- WORK REQUEST
Restate word for word every line from the top of the data below down through the line that holds "have ey : cylRadius".

- DATA PROVIDED
/-- The cylindrical radius is `1`-Lipschitz: `r(x) − r(y) ≤ |x − y|`. [folklore] -/
theorem cylRadius_sub_le_norm (x y : EuclideanSpace ℝ (Fin 3)) : cylRadius x - cylRadius y ≤ ‖x - y‖ := by
  -- `r(x) ≤ r(y) + r(x - y)` (Minkowski in the plane) and `r(x - y) ≤ |x - y|`
  have hxy : cylRadius x ≤ cylRadius y + cylRadius (x - y) := by
    have h1 : 0 ≤ cylRadius y + cylRadius (x - y) :=
      add_nonneg (cylRadius_nonneg _) (cylRadius_nonneg _)
    refine Real.sqrt_le_iff.2 ⟨h1, ?_⟩
    have ey : cylRadius y ^ 2 = y 0 ^ 2 + y 1 ^ 2 := cylRadius_sq y
    have ed : cylRadius (x - y) ^ 2 = (x 0 - y 0) ^ 2 + (x 1 - y 1) ^ 2 := by
      rw [cylRadius_sq]; simp
    -- Cauchy–Schwarz: `y₀(x₀-y₀) + y₁(x₁-y₁) ≤ r(y) r(x-y)`
    have hcs : y 0 * (x 0 - y 0) + y 1 * (x 1 - y 1) ≤ cylRadius y * cylRadius (x - y) := by
      have hp : 0 ≤ cylRadius y * cylRadius (x - y) :=
        mul_nonneg (cylRadius_nonneg _) (cylRadius_nonneg _)
      refine (le_abs_self _).trans (abs_le_of_sq_le_sq ?_ hp)
      rw [mul_pow, ey, ed]
      nlinarith [sq_nonneg (y 0 * (x 1 - y 1) - y 1 * (x 0 - y 0))]
    nlinarith [hcs, ey, ed]
  have hle : cylRadius (x - y) ≤ ‖x - y‖ := by
    refine Real.sqrt_le_iff.2 ⟨norm_nonneg _, ?_⟩
    rw [EuclideanSpace.norm_sq_eq, Fin.sum_univ_three]
    simp only [Real.norm_eq_abs, sq_abs]
    nlinarith [sq_nonneg ((x - y) 2)]
  linarith

/-- The cylindrical radius of a horizontally rescaled point `(μa, μb, z)`. [folklore] -/
theorem cylRadius_hScale (a b z μ : ℝ) :
    cylRadius (toLp 2 ![μ * a, μ * b, z] : EuclideanSpace ℝ (Fin 3)) = |μ| * Real.sqrt (a ^ 2 + b ^ 2) := by
  unfold cylRadius
  have : (toLp 2 ![μ * a, μ * b, z] : EuclideanSpace ℝ (Fin 3)) 0 ^ 2 +
      (toLp 2 ![μ * a, μ * b, z] : EuclideanSpace ℝ (Fin 3)) 1 ^ 2 = μ ^ 2 * (a ^ 2 + b ^ 2) := by
    simp; ring
  rw [this, Real.sqrt_mul (sq_nonneg μ), Real.sqrt_sq_eq_abs]

/-- The distance between two horizontally rescaled points `(μa, μb, z)`, `(μ'a, μ'b, z)`. [folklore] -/
theorem dist_hScale (a b z μ μ' : ℝ) :
    dist (toLp 2 ![μ * a, μ * b, z] : EuclideanSpace ℝ (Fin 3)) (toLp 2 ![μ' * a, μ' * b, z]) =
      |μ - μ'| * Real.sqrt (a ^ 2 + b ^ 2) := by
  rw [EuclideanSpace.dist_eq, Fin.sum_univ_three]
  simp only [Matrix.cons_val_zero, Matrix.cons_val_one, Matrix.cons_val_two,
    Matrix.head_cons, Matrix.tail_cons, Real.dist_eq]
  have e : |μ * a - μ' * a| ^ 2 + |μ * b - μ' * b| ^ 2 + |z - z| ^ 2 = (μ - μ') ^ 2 * (a ^ 2 + b ^ 2) := by
    simp only [sq_abs, sub_self, abs_zero]; ring
  rw [e, Real.sqrt_mul (sq_nonneg _), Real.sqrt_sq_eq_abs]

/-! ### The swirl in the solution class of Lemma 2.1 -/

section Lemma21Class

variable {T V : ℝ} {v : ℝ → (EuclideanSpace ℝ (Fin 3)) → (EuclideanSpace ℝ (Fin 3))}
  {q : ℝ → (EuclideanSpace ℝ (Fin 3)) → ℝ}

/-- **Regularity clauses of Lemma 2.1 for `σΓ`**: `C²` slices, `∇(σΓ)` and `Δ(σΓ)` jointly
continuous on `(0, T] × Ω` (the swirl family of a jointly smooth velocity is jointly smooth,
`IsSmoothSpaceTimeOn.swirl_family`, `.fderiv_slice`, `.laplacian`). [folklore] -/
theorem swirl_lemma21_regularity (hT : 0 < T) (hcl : IsClassicalNSSolutionOn (Icc 0 T) 1 0 v q)
    (σ : ℝ) (Ω : Set (EuclideanSpace ℝ (Fin 3))) :
    (∀ t ∈ Ioc 0 T, ContDiffOn ℝ 2 (fun y => σ * swirl (v t) y) Ω) ∧
    ContinuousOn (fun p : ℝ × (EuclideanSpace ℝ (Fin 3)) => fderiv ℝ (fun y => σ * swirl (v p.1) y) p.2)
      (Ioc 0 T ×ˢ Ω) ∧
    ContinuousOn (fun p : ℝ × (EuclideanSpace ℝ (Fin 3)) => (Δ (fun y => (σ * swirl (v p.1) y : ℝ))) p.2)
      (Ioc 0 T ×ˢ Ω) := by
  have hU : UniqueDiffOn ℝ (Icc 0 T) := uniqueDiffOn_Icc hT
  have hsw : IsSmoothSpaceTimeOn (Icc 0 T) (fun t => swirl (v t)) := hcl.smooth_velocity.swirl_family
  have hvC2 : ∀ t ∈ Icc 0 T, ContDiff ℝ 2 (v t) := fun t ht =>
    (hcl.contDiff_velocity ht).of_le (by norm_cast)
  have hsub : Ioc 0 T ×ˢ Ω ⊆ Icc 0 T ×ˢ (univ : Set (EuclideanSpace ℝ (Fin 3))) :=
    prod_mono Ioc_subset_Icc_self (subset_univ _)
  refine ⟨fun t ht => ?_, ?_, ?_⟩
  · exact (contDiff_const.mul (contDiff_swirl (hvC2 t (Ioc_subset_Icc_self ht)))).contDiffOn
  · have hF := (hsw.fderiv_slice hU).continuousOn.mono hsub
    refine ((continuousOn_const (c := σ)).smul hF).congr fun p hp => ?_
    have hpt : p.1 ∈ Icc 0 T := Ioc_subset_Icc_self hp.1
    have hΓd : DifferentiableAt ℝ (swirl (v p.1)) p.2 :=
      differentiableAt_swirl (((hvC2 p.1 hpt).of_le one_le_two).differentiable one_ne_zero p.2)
    exact (hΓd.hasFDerivAt.const_mul σ).fderiv
  · have hL := (hsw.laplacian hU).continuousOn.mono hsub
    refine ((continuousOn_const (c := σ)).smul hL).congr fun p hp => ?_
    have hpt : p.1 ∈ Icc 0 T := Ioc_subset_Icc_self hp.1
    have e : (fun y => (σ * swirl (v p.1) y : ℝ)) = σ • swirl (v p.1) := by
      funext y; simp [smul_eq_mul]
    show (Δ (fun y => (σ * swirl (v p.1) y : ℝ))) p.2 = σ • (Δ (swirl (v p.1))) p.2
    rw [e, laplacian_smul σ ((contDiff_swirl (hvC2 p.1 hpt)).contDiffAt)]

/-- **The time-integrated swirl equation off the axis** (KNSS 2009, (1.8), unit viscosity, in the
form of Lemma 2.1): for `r(y) ≠ 0` and `0 < s ≤ t ≤ T`,
`σΓ(t, y) − σΓ(s, y) = ∫ₛᵗ (Δ(σΓ)(y) − ∇(σΓ)(y)·(v + (2/r)e_r)) dr`, the drift being frozen by
the clamp `r ↦ max 0 (min r T)` outside `[0, T]` (immaterial on `[s, t]`). Proof:
`swirl_transport_holds` pointwise in time and the fundamental theorem of calculus. [folklore] -/
theorem swirl_lemma21_eqn (hT : 0 < T) (hcl : IsClassicalNSSolutionOn (Icc 0 T) 1 0 v q)
    (haxi : ∀ t ∈ Icc 0 T, IsAxisymmetric (v t)) (σ : ℝ) {y : EuclideanSpace ℝ (Fin 3)}
    (hy : cylRadius y ≠ 0) {s t : ℝ} (hs : 0 < s) (hst : s ≤ t) (htT : t ≤ T) :
    σ * swirl (v t) y - σ * swirl (v s) y =
      ∫ r in s..t, ((Δ (fun w => (σ * swirl (v r) w : ℝ))) y -
        fderiv ℝ (fun w => σ * swirl (v r) w) y
          (v (max 0 (min r T)) y + (2 / cylRadius y) • eR y)) := by
  have hU : UniqueDiffOn ℝ (Icc 0 T) := uniqueDiffOn_Icc hT
  have hsw : IsSmoothSpaceTimeOn (Icc 0 T) (fun t => swirl (v t)) := hcl.smooth_velocity.swirl_family
  have hvC2 : ∀ t ∈ Icc 0 T, ContDiff ℝ 2 (v t) := fun t ht =>
    (hcl.contDiff_velocity ht).of_le (by norm_cast)
  have hΓd : ∀ r ∈ Icc 0 T, DifferentiableAt ℝ (swirl (v r)) y := fun r hr =>
    differentiableAt_swirl (((hvC2 r hr).of_le one_le_two).differentiable one_ne_zero y)
  have hIcc : Icc s t ⊆ Icc 0 T := Icc_subset_Icc hs.le htT
  have hclamp : ∀ r ∈ Icc 0 T, max 0 (min r T) = r := fun r hr => by
    rw [min_eq_left hr.2, max_eq_right hr.1]
  -- the pressure is axisymmetric, so the swirl equation holds off the axis
  have hp : ∀ t ∈ Icc 0 T, IsAxisymmetricScalar (q t) := fun t ht =>
    hcl.isAxisymmetricScalar_pressure hU haxi (fun _ _ => isAxisymmetric_zero) ht
  -- pointwise identities for the slices
  have hfd : ∀ r ∈ Icc 0 T, fderiv ℝ (fun w => σ * swirl (v r) w) y = σ • fderiv ℝ (swirl (v r)) y :=
    fun r hr => ((hΓd r hr).hasFDerivAt.const_mul σ).fderiv
  have hlap : ∀ r ∈ Icc 0 T, (Δ (fun w => (σ * swirl (v r) w : ℝ))) y = σ * (Δ (swirl (v r))) y := by
    intro r hr
    have e : (fun w => (σ * swirl (v r) w : ℝ)) = σ • swirl (v r) := by
      funext w; simp [smul_eq_mul]
    rw [e, laplacian_smul σ ((contDiff_swirl (hvC2 r hr)).contDiffAt), smul_eq_mul]
  -- the swirl equation at `(r, y)`, `r ∈ [0, T]`, solved for the time derivative
  have hpde : ∀ r ∈ Icc 0 T, timeDerivWithin (Icc 0 T) (fun s => swirl (v s)) r y =
      (Δ (swirl (v r))) y - fderiv ℝ (swirl (v r)) y (v r y + (2 / cylRadius y) • eR y) := by
    intro r hr
    have h := swirl_transport_holds hcl haxi hp hr hy
    have hf0 : swirl ((0 : ℝ → (EuclideanSpace ℝ (Fin 3)) → (EuclideanSpace ℝ (Fin 3))) r) y = 0 := by
      simp [swirl]
    rw [hf0, add_zero, convect_apply, partialDeriv_apply, one_mul] at h
    rw [map_add, map_smul, smul_eq_mul]
    linarith
  -- the integrand is continuous on `[s, t]`
  set g : ℝ → ℝ := fun r => (Δ (fun w => (σ * swirl (v r) w : ℝ))) y -
    fderiv ℝ (fun w => σ * swirl (v r) w) y (v (max 0 (min r T)) y + (2 / cylRadius y) • eR y) with hg
  have hpair : Continuous fun r : ℝ => ((r, y) : ℝ × (EuclideanSpace ℝ (Fin 3))) := by fun_prop
  have hmaps : MapsTo (fun r : ℝ => ((r, y) : ℝ × (EuclideanSpace ℝ (Fin 3)))) (Icc s t)
      (Icc 0 T ×ˢ (univ : Set (EuclideanSpace ℝ (Fin 3)))) := fun r hr => ⟨hIcc hr, mem_univ _⟩
  have hgc : ContinuousOn g (Icc s t) := by
    have h1' := (hsw.laplacian hU).continuousOn.comp hpair.continuousOn hmaps
    have h1 : ContinuousOn (fun r => (Δ (swirl (v r))) y) (Icc s t) := h1'.congr fun r _ => rfl
    have h2' := (hsw.fderiv_slice hU).continuousOn.comp hpair.continuousOn hmaps
    have h2 : ContinuousOn (fun r => fderiv ℝ (swirl (v r)) y) (Icc s t) := h2'.congr fun r _ => rfl
    have h3' := hcl.smooth_velocity.continuousOn.comp hpair.continuousOn hmaps
    have h3 : ContinuousOn (fun r => v r y) (Icc s t) := h3'.congr fun r _ => rfl
    have h4 : ContinuousOn (fun r => v r y + (2 / cylRadius y) • eR y) (Icc s t) :=
      h3.add continuousOn_const
    have h5 : ContinuousOn (fun r => σ * (Δ (swirl (v r))) y -
        σ * fderiv ℝ (swirl (v r)) y (v r y + (2 / cylRadius y) • eR y)) (Icc s t) :=
      ((continuousOn_const (c := σ)).mul h1).sub ((continuousOn_const (c := σ)).mul (h2.clm_apply h4))
    refine h5.congr fun r hr => ?_
    have hr' : r ∈ Icc 0 T := hIcc hr
    simp only [hg, hlap r hr', hfd r hr', hclamp r hr', smul_apply, smul_eq_mul]
  -- the primitive and its derivative on `(s, t)`
  have hGc : ContinuousOn (fun r => σ * swirl (v r) y) (Icc s t) := by
    have h1' := hsw.continuousOn.comp hpair.continuousOn hmaps
    have h1 : ContinuousOn (fun r => swirl (v r) y) (Icc s t) := h1'.congr fun r _ => rfl
    exact (continuousOn_const (c := σ)).mul h1
  have hGd : ∀ r ∈ Ioo s t, HasDerivAt (fun r => σ * swirl (v r) y) (g r) r := by
    intro r hr
    have hr' : r ∈ Icc 0 T := ⟨(hs.trans hr.1).le, hr.2.le.trans htT⟩
    have hnhds : Icc 0 T ∈ 𝓝 r := Icc_mem_nhds (hs.trans hr.1) (lt_of_lt_of_le hr.2 htT)
    have h1 : HasDerivAt (fun r => swirl (v r) y)
        (timeDerivWithin (Icc 0 T) (fun s => swirl (v s)) r y) r :=
      (hsw.hasDerivWithinAt_timeDerivWithin hU hr' y).hasDerivAt hnhds
    refine (h1.const_mul σ).congr_deriv ?_
    rw [hpde r hr', hg]
    simp only [hlap r hr', hfd r hr', hclamp r hr', smul_apply, smul_eq_mul]
    ring
  have hint : IntervalIntegrable g volume s t := hgc.intervalIntegrable_of_Icc hst
  have := intervalIntegral.integral_eq_sub_of_hasDerivAt_of_le hst hGc hGd hint
  rw [this]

- REPLY
/-- The cylindrical radius is `1`-Lipschitz: `r(x) − r(y) ≤ |x − y|`. [folklore] -/
theorem cylRadius_sub_le_norm (x y : EuclideanSpace ℝ (Fin 3)) : cylRadius x - cylRadius y ≤ ‖x - y‖ := by
  -- `r(x) ≤ r(y) + r(x - y)` (Minkowski in the plane) and `r(x - y) ≤ |x - y|`
  have hxy : cylRadius x ≤ cylRadius y + cylRadius (x - y) := by
    have h1 : 0 ≤ cylRadius y + cylRadius (x - y) :=
      add_nonneg (cylRadius_nonneg _) (cylRadius_nonneg _)
    refine Real.sqrt_le_iff.2 ⟨h1, ?_⟩
    have ey : cylRadius y ^ 2 = y 0 ^ 2 + y 1 ^ 2 := cylRadius_sq y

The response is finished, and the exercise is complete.